College Admission based on SAT Scores
This data set could be used by college admissions departments. It compares college freshmen’s GPAs with their SAT Math and Reading scores. The goal is to assist admissions departments in selecting good applicants based on their SAT scores. In other words, can we predict college success based on High School SAT scores?
Fish Hatchery Output
This data set allows us to determine what factors effect fish hatchery success. For example, how do various input variables, such as feeding strategies, water flow, temperature, etc. effect fish size, weight, mortality, etc.? Which hatchery is most efficient?
Substance Abuse in College Students
This is a study of first year college students enrolled in 2- and 4- year colleges. The study is trying to determine whether there is a difference between 2- and 4-college students in alcohol (and other substances) use, parent support, life stresses and neurocognitive factors that account for links between sleep deprivation and high-risk alcohol use. There are a lot of analysis techniques that can be used here including hypothesis testing, ANOVA and multiple regression.
Farming Practices and Climate Change
This data set includes two large surveys of Pacific Northwest farmers. The surveys ask about their farming practices, their beliefs about climate change and whether or not they are/have changed their farming practices because of climate change. There are many options that you can choose from to study here.
Obesity and Fat Physiology 2
Obesity and the regulation, function and biosynthesis of unsaturated fatty acids in animals (including humans) is modelled in c. elegans. This data shows relative fatty acid composition of various strains of C. elegans (a microscopic nematode worm used as a model organism for biomedical research). Wild type, a mutant strain and two transgenic strains of nematodes were grown at two different temperatures. These different temperatures may have changed the ratios of the fatty acid composition. T-tests will be the predominant tests used in this data set but other correlations may be found.

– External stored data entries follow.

/-!
# Route `TameQuarticManinParity`: X35 `FramedRepConjugateOfCongruentFrobenius` (stmt-BirchSwinnertonDyer-23869) BY NAME —
# mod-`λ` rigidity of framed Galois representations over a discrete field (Chebotarev + Brauer–Nesbitt)

Seat `bsd-line-ttd-p1` g12 (explicit-unit on the planner-of-record's TQMP LINE 35, bsd-idea-3 g10).  X35 is the one
open, `W`-free and newform-free leaf of LINE 35: for a field `k` with the DISCRETE topology, two continuous framed
representations `ρ₁, ρ₂ : Γ_ℚ → GL₂(k)` with `ρ₁` irreducible (over `k`) which, at every finite place `v` with
`p_v ∤ N` (`N ≠ 0`), are unramified with a COMMON Frobenius characteristic polynomial, are conjugate:
`ρ₂ = A ρ₁ A⁻¹`.  This is Darmon–Diamond–Taylor 1995, Prop. 2.6 / Serre 1968, I-2.3, read modulo `λ`; with the
pen's PROVED glue R35 (`X35 → RIG35`) and G35 (`thm61 → RIG35 → CONG∞`) it closes the Galois leaf CONG∞
(stmt-23841) of LINE 34 modulo Deligne's named fact.

PROOF (every ingredient is a tree theorem).
(1) *Equal characteristic polynomials on all of `Γ_ℚ`.*  `k` is discrete, so `K₀ = ker ρ₁ ∩ ker ρ₂` is an open normal
subgroup; the Chebotarev coset lemma `exists_isArithFrobAt_mul_inv_mem_not_mem` (unconditional in the tree) gives, for
every `σ ∈ Γ_ℚ`, a place `v` with `p_v ∤ N` and an arithmetic Frobenius `φ` at `v` with `φ σ⁻¹ ∈ K₀`; hence
`charpoly ρ₁(σ) = charpoly ρ₁(φ) = P_v = charpoly ρ₂(φ) = charpoly ρ₂(σ)` (pattern of the tree's
`FramedGaloisRep.charpoly_eq_of_isResidualRepOf_of_congruent` and `exists_prime_frobTwin`).
(2) *`ρ₂` is irreducible.*  Pure group theory in rank two (`isIrreducible_glRepresentation_of_charpoly_eq`): if the
representation of a group `G` on `k²` through `τ : G → GL₂(k)` had a stable line, with eigencharacter `χ₁` and
`χ₂ = det τ / χ₁`, the DIAGONAL representation `diag(χ₁, χ₂)` (the rank-two semisimplification of the tree's
`exists_semisimplification_fin_two`, rebuilt here with its diagonal shape exposed) is semisimple with the same
characteristic polynomials as `τ`, hence as the irreducible `σ`; Brauer–Nesbitt over an arbitrary field
(`brauerNesbitt_holds`, Bourbaki A VIII §20 n°6) makes it equivalent to `σ`, hence irreducible
(`Representation.isIrreducible_of_equiv`) — but its coordinate line `k e₀` is stable, non-zero and proper.
(3) *Brauer–Nesbitt again* gives an equivalence of the representations of `Γ_ℚ` on `k²` through `ρ₁` and `ρ₂`,
automatically bicontinuous (`k²` is discrete), and `FramedRep.exists_eq_conj_of_equiv` turns it into a conjugating
matrix.  THEOREMS ONLY: no definition, no named fact, no `sorry`.  No summit is proved; BSD is NOT proved.
-/

set_option autoImplicit false
-- D-0017: single-problem summit, so `Summit.BirchSwinnertonDyer.BirchSwinnertonDyer.…` repeats a namespace BY DESIGN.
set_option linter.dupNamespace false

noncomputable section

namespace Summit.BirchSwinnertonDyer.BirchSwinnertonDyer.Theorems.TameQuarticManinParity

open Summit.BirchSwinnertonDyer.BirchSwinnertonDyer.Theses.TameQuarticManinParity

open scoped MatrixGroups NumberField
open Matrix Polynomial Module
open Literature.NumberTheory.GaloisRepresentations Literature.RepresentationTheory.Semisimple

/-! ### Rank-two group theory over a field: irreducibility is detected by characteristic polynomials -/

section RankTwo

Substance Abuse in College Students A-E
This is a study of first year college students enrolled in 2- and 4- year colleges. The study is trying to determine whether there is a difference between 2- and 4-college students in alcohol (and other substances) use, parent support, life stresses and neurocognitive factors that account for links between sleep deprivation and high-risk alcohol use. There are a lot of analysis techniques that can be used here including hypothesis testing, ANOVA and multiple regression. Five different students will look at different aspects of this study.
Power Grid Fluctuations
This data records power grid values from all over the U.S. The goal here is to identify and evaluate “events” or anomalies in power production. Four different students will work on this data but from different cities.
Epigenetic Effects on Cell Morphology
This study follows four generations of rats after the original generation was exposed to pesticides. The cell morphology of the following generations was studied to determine the lingering effects of the exposure over multiple generations due to epigenetic changes in the original generation. Each of four students will look at the whole 4-generation study for one of the organs. That is, one student will study the testes data, one will study prostate data, one will study the kidney data and one will study the ovary data.